Why it matters for detection: in an immutable model, any in-place change to a production host is anomalous by definition — a high-signal detection (see Section 4).

Private Link & Private DNS — keep PaaS traffic off the public internet

By default, Azure PaaS services (Storage, SQL, Key Vault, Cosmos DB, and many SaaS offerings) expose public endpoints.

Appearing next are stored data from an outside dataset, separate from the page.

/-! ## The glue -/

/-- GLUE (registered stub `stub_restartGlue` of the line skeleton): fresh-gas short-time limit +
laundering in law + time shift + probabilistic transfer ⟹ the restartable short-time limit along the
true law. -/
theorem stub_restartGlue :
    (∃ η₀ : ℝ, 0 < η₀ ∧ ∃ σ₀ : ℝ, 0 < σ₀ ∧ ∀ σ : ℝ, 0 < σ → σ < σ₀ → ∀ M : ℝ, 0 < M →
      ∃ τ₁ : ℝ, 0 < τ₁ ∧ ∀ (a₀ θ₀ : T3 → ℝ) (u₀ : T3 → V3), Continuous a₀ → Continuous θ₀ →
      Continuous u₀ → (∀ x, 0 < a₀ x) → (∀ x, 0 < θ₀ x) →
      ∀ (T : ℝ) (ρ θ : ℝ → T3 → ℝ) (u : ℝ → T3 → V3), IsHardSphereEulerSolution σ T ρ u θ →
      ∀ Φ : (N : ℕ) → HardSphereFlow (Torus.geometry (Fin 3)) (hsDiameter σ N) (N + 1),
      TendstoHydroFieldsAt (fun N => localGibbsLaw σ a₀ u₀ θ₀ N (Φ N)) Φ ρ u θ 0 →
      ∀ t ∈ Set.Ico 0 (min T τ₁),
      (∀ s ∈ Set.Icc 0 t, ∀ x, ρ s x * σ ^ 3 < η₀ ∧ ρ s x ≤ M ∧ θ s x ≤ M ∧ M⁻¹ ≤ θ s x ∧
        ‖u s x‖ ≤ M ∧ ∀ i j k : Fin 3, |Torus.partialDeriv i (ρ s) x| ≤ M ∧
        ‖Torus.partialDeriv i (u s) x‖ ≤ M ∧ |Torus.partialDeriv i (θ s) x| ≤ M ∧
        |Torus.partialDeriv i (Torus.partialDeriv j (ρ s)) x| ≤ M ∧
        ‖Torus.partialDeriv i (Torus.partialDeriv j (u s)) x‖ ≤ M ∧
        |Torus.partialDeriv i (Torus.partialDeriv j (θ s)) x| ≤ M ∧
        |Torus.partialDeriv i (Torus.partialDeriv j (Torus.partialDeriv k (ρ s))) x| ≤ M ∧
        ‖Torus.partialDeriv i (Torus.partialDeriv j (Torus.partialDeriv k (u s))) x‖ ≤ M ∧
        |Torus.partialDeriv i (Torus.partialDeriv j (Torus.partialDeriv k (θ s))) x| ≤ M) →
      TendstoHydroFieldsAt (fun N => localGibbsLaw σ a₀ u₀ θ₀ N (Φ N)) Φ ρ u θ t) →
    (∃ η₀ : ℝ, 0 < η₀ ∧ ∀ (a₀ θ₀ : T3 → ℝ) (u₀ : T3 → V3), Continuous a₀ → Continuous θ₀ →
      Continuous u₀ → (∀ x, 0 < a₀ x) → (∀ x, 0 < θ₀ x) → ∃ σ₀ : ℝ, 0 < σ₀ ∧ ∀ σ : ℝ, 0 < σ →
      σ < σ₀ → ∀ M : ℝ, 0 < M → ∃ τ : ℝ, 0 < τ ∧ ∀ (T : ℝ) (ρ θ : ℝ → T3 → ℝ) (u : ℝ → T3 → V3),
      IsHardSphereEulerSolution σ T ρ u θ →
      ∀ Φ : (N : ℕ) → HardSphereFlow (Torus.geometry (Fin 3)) (hsDiameter σ N) (N + 1),
      ∀ s₀ ∈ Set.Ico 0 T,
      (∀ s ∈ Set.Icc 0 s₀,
        TendstoHydroFieldsAt (fun N => localGibbsLaw σ a₀ u₀ θ₀ N (Φ N)) Φ ρ u θ s) →
      (∀ s ∈ Set.Icc 0 s₀, ∀ x, ρ s x * σ ^ 3 < η₀ ∧ ρ s x ≤ M ∧ θ s x ≤ M ∧ M⁻¹ ≤ θ s x ∧
        ‖u s x‖ ≤ M ∧ ∀ i j k : Fin 3, |Torus.partialDeriv i (ρ s) x| ≤ M ∧
        ‖Torus.partialDeriv i (u s) x‖ ≤ M ∧ |Torus.partialDeriv i (θ s) x| ≤ M ∧
        |Torus.partialDeriv i (Torus.partialDeriv j (ρ s)) x| ≤ M ∧
        ‖Torus.partialDeriv i (Torus.partialDeriv j (u s)) x‖ ≤ M ∧
        |Torus.partialDeriv i (Torus.partialDeriv j (θ s)) x| ≤ M ∧
        |Torus.partialDeriv i (Torus.partialDeriv j (Torus.partialDeriv k (ρ s))) x| ≤ M ∧
        ‖Torus.partialDeriv i (Torus.partialDeriv j (Torus.partialDeriv k (u s))) x‖ ≤ M ∧
        |Torus.partialDeriv i (Torus.partialDeriv j (Torus.partialDeriv k (θ s))) x| ≤ M) →
      ∃ a : T3 → ℝ, Continuous a ∧ (∀ x, 0 < a x) ∧
        TendstoHydroFieldsAt (fun N => localGibbsLaw σ a (u s₀) (θ s₀) N (Φ N)) Φ
          (fun t => ρ (s₀ + t)) (fun t => u (s₀ + t)) (fun t => θ (s₀ + t)) 0 ∧
        ∀ w : ℝ, 0 ≤ w → w ≤ τ → s₀ + w < T →
        (∀ s ∈ Set.Icc 0 (s₀ + w), ∀ x, ρ s x * σ ^ 3 < η₀ ∧ ρ s x ≤ M ∧ θ s x ≤ M ∧ M⁻¹ ≤ θ s x ∧
        ‖u s x‖ ≤ M ∧ ∀ i j k : Fin 3, |Torus.partialDeriv i (ρ s) x| ≤ M ∧
        ‖Torus.partialDeriv i (u s) x‖ ≤ M ∧ |Torus.partialDeriv i (θ s) x| ≤ M ∧
        |Torus.partialDeriv i (Torus.partialDeriv j (ρ s)) x| ≤ M ∧
        ‖Torus.partialDeriv i (Torus.partialDeriv j (u s)) x‖ ≤ M ∧
        |Torus.partialDeriv i (Torus.partialDeriv j (θ s)) x| ≤ M ∧
        |Torus.partialDeriv i (Torus.partialDeriv j (Torus.partialDeriv k (ρ s))) x| ≤ M ∧
        ‖Torus.partialDeriv i (Torus.partialDeriv j (Torus.partialDeriv k (u s))) x‖ ≤ M ∧
        |Torus.partialDeriv i (Torus.partialDeriv j (Torus.partialDeriv k (θ s))) x| ≤ M) →
        ∀ χ : T3 → ℝ, Continuous χ →
          (∀ F : ℝ → ℝ, LipschitzWith 1 F → (∀ p, |F p| ≤ 1) →
            Tendsto (fun N => (∫ z, F (empiricalDensityField ((Φ N).flow (s₀ + w) z) χ)
                ∂(localGibbsLaw σ a₀ u₀ θ₀ N (Φ N))) -
              ∫ z, F (empiricalDensityField ((Φ N).flow w z) χ)
                ∂(localGibbsLaw σ a (u s₀) (θ s₀) N (Φ N))) atTop (nhds 0)) ∧
          (∀ F : V3 → ℝ, LipschitzWith 1 F → (∀ p, |F p| ≤ 1) →
            Tendsto (fun N => (∫ z, F (empiricalMomentumField ((Φ N).flow (s₀ + w) z) χ)
                ∂(localGibbsLaw σ a₀ u₀ θ₀ N (Φ N))) -
              ∫ z, F (empiricalMomentumField ((Φ N).flow w z) χ)
                ∂(localGibbsLaw σ a (u s₀) (θ s₀) N (Φ N))) atTop (nhds 0)) ∧
          (∀ F : ℝ → ℝ, LipschitzWith 1 F → (∀ p, |F p| ≤ 1) →
            Tendsto (fun N => (∫ z, F (empiricalEnergyField ((Φ N).flow (s₀ + w) z) χ)
                ∂(localGibbsLaw σ a₀ u₀ θ₀ N (Φ N))) -
              ∫ z, F (empiricalEnergyField ((Φ N).flow w z) χ)
                ∂(localGibbsLaw σ a (u s₀) (θ s₀) N (Φ N))) atTop (nhds 0))) →
    (∀ (σ T : ℝ) (ρ θ : ℝ → T3 → ℝ) (u : ℝ → T3 → V3), IsHardSphereEulerSolution σ T ρ u θ →
      ∀ s₀ : ℝ, 0 ≤ s₀ →
        IsHardSphereEulerSolution σ (T - s₀) (fun t => ρ (s₀ + t)) (fun t => u (s₀ + t))
          (fun t => θ (s₀ + t))) →
    (∀ (E : Type) [NormedAddCommGroup E] [MeasurableSpace E] [BorelSpace E]
      (μ ν : (N : ℕ) → Measure (Config (N + 1) (Fin 3) T3))
      (A B : (N : ℕ) → Config (N + 1) (Fin 3) T3 → E) (c : E),
      (∀ N, IsProbabilityMeasure (μ N)) → (∀ N, IsProbabilityMeasure (ν N)) →
      (∀ N, Measurable (A N)) → (∀ N, Measurable (B N)) →
      (∀ F : E → ℝ, LipschitzWith 1 F → (∀ p, |F p| ≤ 1) →
        Tendsto (fun N => (∫ z, F (A N z) ∂μ N) - ∫ z, F (B N z) ∂ν N) atTop (nhds 0)) →
      (∀ δ : ℝ, 0 < δ → Tendsto (fun N => ν N {z | δ < ‖B N z - c‖}) atTop (nhds 0)) →
      ∀ δ : ℝ, 0 < δ → Tendsto (fun N => μ N {z | δ < ‖A N z - c‖}) atTop (nhds 0)) →
    ∃ η₀ : ℝ, 0 < η₀ ∧ ∀ (a₀ θ₀ : T3 → ℝ) (u₀ : T3 → V3), Continuous a₀ → Continuous θ₀ →
      Continuous u₀ → (∀ x, 0 < a₀ x) → (∀ x, 0 < θ₀ x) → ∃ σ₀ : ℝ, 0 < σ₀ ∧ ∀ σ : ℝ, 0 < σ →
      σ < σ₀ → ∀ M : ℝ, 0 < M → ∃ τ₁ : ℝ, 0 < τ₁ ∧ ∀ (T : ℝ) (ρ θ : ℝ → T3 → ℝ) (u : ℝ → T3 → V3),
      IsHardSphereEulerSolution σ T ρ u θ →
      ∀ Φ : (N : ℕ) → HardSphereFlow (Torus.geometry (Fin 3)) (hsDiameter σ N) (N + 1),
      ∀ s₀ ∈ Set.Ico 0 T,
      (∀ s ∈ Set.Icc 0 s₀,
        TendstoHydroFieldsAt (fun N => localGibbsLaw σ a₀ u₀ θ₀ N (Φ N)) Φ ρ u θ s) →
      ∀ t ∈ Set.Ico s₀ (min T (s₀ + τ₁)),
      (∀ s ∈ Set.Icc 0 t, ∀ x, ρ s x * σ ^ 3 < η₀ ∧ ρ s x ≤ M ∧ θ s x ≤ M ∧ M⁻¹ ≤ θ s x ∧
        ‖u s x‖ ≤ M ∧ ∀ i j k : Fin 3, |Torus.partialDeriv i (ρ s) x| ≤ M ∧
        ‖Torus.partialDeriv i (u s) x‖ ≤ M ∧ |Torus.partialDeriv i (θ s) x| ≤ M ∧
        |Torus.partialDeriv i (Torus.partialDeriv j (ρ s)) x| ≤ M ∧
        ‖Torus.partialDeriv i (Torus.partialDeriv j (u s)) x‖ ≤ M ∧
        |Torus.partialDeriv i (Torus.partialDeriv j (θ s)) x| ≤ M ∧
        |Torus.partialDeriv i (Torus.partialDeriv j (Torus.partialDeriv k (ρ s))) x| ≤ M ∧
        ‖Torus.partialDeriv i (Torus.partialDeriv j (Torus.partialDeriv k (u s))) x‖ ≤ M ∧
        |Torus.partialDeriv i (Torus.partialDeriv j (Torus.partialDeriv k (θ s))) x| ≤ M) →
      TendstoHydroFieldsAt (fun N => localGibbsLaw σ a₀ u₀ θ₀ N (Φ N)) Φ ρ u θ t := by
  intro hRS hLR hSS hPT
  obtain ⟨ηR, hηR, σR, hσR, hR⟩ := hRS
  obtain ⟨ηL, hηL, hL⟩ := hLR
  refine ⟨min ηR ηL, lt_min hηR hηL, fun a₀ θ₀ u₀ ha hθ hu ha0 hθ0 => ?_⟩
  obtain ⟨σL, hσL, hL⟩ := hL a₀ θ₀ u₀ ha hθ hu ha0 hθ0
  refine ⟨min (min σR σL) (1 / 2), lt_min (lt_min hσR hσL) (by norm_num), fun σ hσ hσlt M hM => ?_⟩
  have hσR' : σ < σR := lt_of_lt_of_le hσlt ((min_le_left _ _).trans (min_le_left _ _))
  have hσL' : σ < σL := lt_of_lt_of_le hσlt ((min_le_left _ _).trans (min_le_right _ _))
  have hσ2 : σ ≤ 1 / 2 := hσlt.le.trans (min_le_right _ _)
  obtain ⟨τR, hτR, hR⟩ := hR σ hσ hσR' M hM
  obtain ⟨τL, hτL, hL⟩ := hL σ hσ hσL' M hM
  refine ⟨min τR τL, lt_min hτR hτL, ?_⟩
  intro T ρ θ u hsol Φ s₀ hs₀ hLLN t ht hguards
  -- the window `w = t - s₀`
  set w : ℝ := t - s₀ with hw
  have hw0 : 0 ≤ w := sub_nonneg.2 ht.1
  have htT : t < T := lt_of_lt_of_le ht.2 (min_le_left _ _)
  have htτ : t < s₀ + min τR τL := lt_of_lt_of_le ht.2 (min_le_right _ _)
  have hwτL : w ≤ τL := by have := min_le_right τR τL; rw [hw]; linarith
  have hwτR : w < τR := by have := min_le_left τR τL; rw [hw]; linarith
  have hs₀w : s₀ + w = t := by rw [hw]; ring
  -- guards in the laundering band `ηL` on `[0, s₀]` and on `[0, s₀ + w] = [0, t]`
  have hguardL : ∀ s ∈ Set.Icc 0 s₀, ∀ x, ρ s x * σ ^ 3 < ηL ∧ ρ s x ≤ M ∧ θ s x ≤ M ∧
      M⁻¹ ≤ θ s x ∧ ‖u s x‖ ≤ M ∧ ∀ i j k : Fin 3, |Torus.partialDeriv i (ρ s) x| ≤ M ∧
      ‖Torus.partialDeriv i (u s) x‖ ≤ M ∧ |Torus.partialDeriv i (θ s) x| ≤ M ∧
      |Torus.partialDeriv i (Torus.partialDeriv j (ρ s)) x| ≤ M ∧
      ‖Torus.partialDeriv i (Torus.partialDeriv j (u s)) x‖ ≤ M ∧
      |Torus.partialDeriv i (Torus.partialDeriv j (θ s)) x| ≤ M ∧
      |Torus.partialDeriv i (Torus.partialDeriv j (Torus.partialDeriv k (ρ s))) x| ≤ M ∧
      ‖Torus.partialDeriv i (Torus.partialDeriv j (Torus.partialDeriv k (u s))) x‖ ≤ M ∧
      |Torus.partialDeriv i (Torus.partialDeriv j (Torus.partialDeriv k (θ s))) x| ≤ M := by
    intro s hs x
    have hg := hguards s ⟨hs.1, hs.2.trans ht.1⟩ x
    exact ⟨lt_of_lt_of_le hg.1 (min_le_right _ _), hg.2⟩
  have hguardLt : ∀ s ∈ Set.Icc 0 (s₀ + w), ∀ x, ρ s x * σ ^ 3 < ηL ∧ ρ s x ≤ M ∧ θ s x ≤ M ∧
      M⁻¹ ≤ θ s x ∧ ‖u s x‖ ≤ M ∧ ∀ i j k : Fin 3, |Torus.partialDeriv i (ρ s) x| ≤ M ∧
      ‖Torus.partialDeriv i (u s) x‖ ≤ M ∧ |Torus.partialDeriv i (θ s) x| ≤ M ∧
      |Torus.partialDeriv i (Torus.partialDeriv j (ρ s)) x| ≤ M ∧
      ‖Torus.partialDeriv i (Torus.partialDeriv j (u s)) x‖ ≤ M ∧
      |Torus.partialDeriv i (Torus.partialDeriv j (θ s)) x| ≤ M ∧
      |Torus.partialDeriv i (Torus.partialDeriv j (Torus.partialDeriv k (ρ s))) x| ≤ M ∧
      ‖Torus.partialDeriv i (Torus.partialDeriv j (Torus.partialDeriv k (u s))) x‖ ≤ M ∧
      |Torus.partialDeriv i (Torus.partialDeriv j (Torus.partialDeriv k (θ s))) x| ≤ M := by
    intro s hs x
    rw [hs₀w] at hs
    have hg := hguards s hs x
    exact ⟨lt_of_lt_of_le hg.1 (min_le_right _ _), hg.2⟩
  -- laundering at `s₀`, read at the window `w`
  obtain ⟨a, ha_c, ha_p, hfresh0, hclose⟩ := hL T ρ θ u hsol Φ s₀ hs₀ hLLN hguardL
  have hcloseW := hclose w hw0 hwτL (by rw [hs₀w]; exact htT) hguardLt
  -- the fresh gas: shifted classical solution, its profiles, its guards, its LLN at `w`
  have hsol' := hSS σ T ρ θ u hsol s₀ hs₀.1
  have hθc : Continuous (θ s₀) := (hsol.smooth_temperature.isSmooth_slice hs₀).continuous
  have huc : Continuous (u s₀) := (hsol.smooth_velocity.isSmooth_slice hs₀).continuous
  have hθp : ∀ x, 0 < θ s₀ x := hsol.temperature_pos s₀ hs₀
  have hwI : w ∈ Set.Ico 0 (min (T - s₀) τR) := ⟨hw0, lt_min (by rw [hw]; linarith) hwτR⟩
  have hguardR : ∀ s ∈ Set.Icc 0 w, ∀ x, (fun t => ρ (s₀ + t)) s x * σ ^ 3 < ηR ∧
      (fun t => ρ (s₀ + t)) s x ≤ M ∧ (fun t => θ (s₀ + t)) s x ≤ M ∧
      M⁻¹ ≤ (fun t => θ (s₀ + t)) s x ∧ ‖(fun t => u (s₀ + t)) s x‖ ≤ M ∧ ∀ i j k : Fin 3,
      |Torus.partialDeriv i ((fun t => ρ (s₀ + t)) s) x| ≤ M ∧
      ‖Torus.partialDeriv i ((fun t => u (s₀ + t)) s) x‖ ≤ M ∧
      |Torus.partialDeriv i ((fun t => θ (s₀ + t)) s) x| ≤ M ∧
      |Torus.partialDeriv i (Torus.partialDeriv j ((fun t => ρ (s₀ + t)) s)) x| ≤ M ∧
      ‖Torus.partialDeriv i (Torus.partialDeriv j ((fun t => u (s₀ + t)) s)) x‖ ≤ M ∧
      |Torus.partialDeriv i (Torus.partialDeriv j ((fun t => θ (s₀ + t)) s)) x| ≤ M ∧
      |Torus.partialDeriv i (Torus.partialDeriv j (Torus.partialDeriv k ((fun t => ρ (s₀ + t)) s))) x| ≤ M ∧
      ‖Torus.partialDeriv i (Torus.partialDeriv j (Torus.partialDeriv k ((fun t => u (s₀ + t)) s))) x‖ ≤ M ∧
      |Torus.partialDeriv i (Torus.partialDeriv j (Torus.partialDeriv k ((fun t => θ (s₀ + t)) s))) x| ≤ M := by
    intro s hs x
    have hs' : s₀ + s ∈ Set.Icc 0 t := ⟨by linarith [hs.1, hs₀.1], by rw [← hs₀w]; linarith [hs.2]⟩
    have hg := hguards (s₀ + s) hs' x
    exact ⟨lt_of_lt_of_le hg.1 (min_le_left _ _), hg.2⟩
  have hfreshw := hR a (θ s₀) (u s₀) ha_c hθc huc ha_p hθp (T - s₀) (fun t => ρ (s₀ + t))
    (fun t => θ (s₀ + t)) (fun t => u (s₀ + t)) hsol' Φ hfresh0 w hwI hguardR
  -- probability measures and measurability
  have hPμ : ∀ N, IsProbabilityMeasure (localGibbsLaw σ a₀ u₀ θ₀ N (Φ N)) := fun N =>
    isProbabilityMeasure_localGibbsLaw ha hθ hu ha0 hθ0 hσ2 N (Φ N)
  have hQν : ∀ N, IsProbabilityMeasure (localGibbsLaw σ a (u s₀) (θ s₀) N (Φ N)) := fun N =>
    isProbabilityMeasure_localGibbsLaw ha_c hθc huc ha_p hθp hσ2 N (Φ N)
  -- transfer, component by component
  intro χ hχ δ hδ
  obtain ⟨hcD, hcM, hcE⟩ := hcloseW χ hχ
  refine ⟨?_, ?_, ?_⟩
  · have h := hPT ℝ (fun N => localGibbsLaw σ a₀ u₀ θ₀ N (Φ N))
      (fun N => localGibbsLaw σ a (u s₀) (θ s₀) N (Φ N))
      (fun N z => empiricalDensityField ((Φ N).flow t z) χ)
      (fun N z => empiricalDensityField ((Φ N).flow w z) χ) (∫ x, χ x * ρ t x) hPμ hQν
      (fun N => (measurable_empiricalDensityField_of_continuous hχ).comp ((Φ N).measurable_flow t))
      (fun N => (measurable_empiricalDensityField_of_continuous hχ).comp ((Φ N).measurable_flow w))
      (fun F hF hF1 => by have h1 := hcD F hF hF1; rwa [hs₀w] at h1)
      (fun δ' hδ' => by
        have h1 := (hfreshw χ hχ δ' hδ').1
        simp only [hs₀w] at h1
        simpa only [Real.norm_eq_abs] using h1)
      δ hδ
    simpa only [Real.norm_eq_abs] using h
  · exact hPT V3 (fun N => localGibbsLaw σ a₀ u₀ θ₀ N (Φ N))
      (fun N => localGibbsLaw σ a (u s₀) (θ s₀) N (Φ N))
      (fun N z => empiricalMomentumField ((Φ N).flow t z) χ)
      (fun N z => empiricalMomentumField ((Φ N).flow w z) χ) (∫ x, (χ x * ρ t x) • u t x) hPμ hQν
      (fun N => (measurable_empiricalMomentumField_of_continuous hχ).comp ((Φ N).measurable_flow t))
      (fun N => (measurable_empiricalMomentumField_of_continuous hχ).comp ((Φ N).measurable_flow w))
      (fun F hF hF1 => by have h1 := hcM F hF hF1; rwa [hs₀w] at h1)
      (fun δ' hδ' => by
        have h1 := (hfreshw χ hχ δ' hδ').2.1
        simp only [hs₀w] at h1
        exact h1)
      δ hδ
  · have h := hPT ℝ (fun N => localGibbsLaw σ a₀ u₀ θ₀ N (Φ N))
      (fun N => localGibbsLaw σ a (u s₀) (θ s₀) N (Φ N))
      (fun N z => empiricalEnergyField ((Φ N).flow t z) χ)
      (fun N z => empiricalEnergyField ((Φ N).flow w z) χ)
      (∫ x, χ x * totalEnergyDensity (ρ t x) (u t x) (θ t x)) hPμ hQν
      (fun N => (measurable_empiricalEnergyField_of_continuous hχ).comp ((Φ N).measurable_flow t))
      (fun N => (measurable_empiricalEnergyField_of_continuous hχ).comp ((Φ N).measurable_flow w))
      (fun F hF hF1 => by have h1 := hcE F hF hF1; rwa [hs₀w] at h1)
      (fun δ' hδ' => by
        have h1 := (hfreshw χ hχ δ' hδ').2.2
        simp only [hs₀w] at h1
        simpa only [Real.norm_eq_abs] using h1)
      δ hδ
    simpa only [Real.norm_eq_abs] using h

Even with firewall allow-lists, this leaves an internet-reachable control surface and an exfiltration path.

Azure Private Link projects a PaaS service into your VNet as a private endpoint with a private IP. Traffic stays on the Microsoft backbone and never touches the public internet.

	Service Endpoints	Private Link / Private Endpoint
IP exposure	Service keeps public IP; VNet identity added	Service reachable via private IP in your VNet
Traffic path	Optimized route, still to public endpoint	Microsoft backbone, private
Exfiltration control	Weaker (public endpoint remains)	Strong — can disable public access entirely
DNS	No change	Requires Private DNS to resolve FQDN → private IP
Granularity	Per service/subnet	Per resource instance

The DNS gotcha (most common failure mode): the service FQDN (e.g., myacct.blob.core.windows.net) must resolve to the private IP. You must link a Private DNS zone (e.g., privatelink.blob.core.windows.net) to the VNet (typically centralized in the hub) so clients resolve correctly. Get this wrong and clients silently fall back to the public endpoint — or fail. Enforce private endpoints and disable public network access with Azure Policy at the management-group level.

   Spoke VNet                         Hub VNet
  ┌───────────────┐                 ┌──────────────────────┐
  │  App subnet   │                 │  Private DNS zones    │
  │  ┌─────────┐  │   private IP    │  privatelink.blob...  │
  │  │ Workload│──┼───────────────► │  privatelink.vaultcore│
  │  └─────────┘  │  (10.x.x.x)     └──────────┬────────────┘
  │  ┌──────────┐ │                            │ VNet link (resolves FQDN)
  │  │ Private  │ │                            ▼
  │  │ Endpoint │─┼──────────────► Azure Storage / Key Vault (public access DISABLED)
  │  └──────────┘ │                 on the Microsoft backbone, no internet path
  └───────────────┘

Micro-segmentation — assume breach inside the network

Flat networks let one compromised workload reach everything. Micro-segmentation enforces least-path so workloads can only reach exactly what they need.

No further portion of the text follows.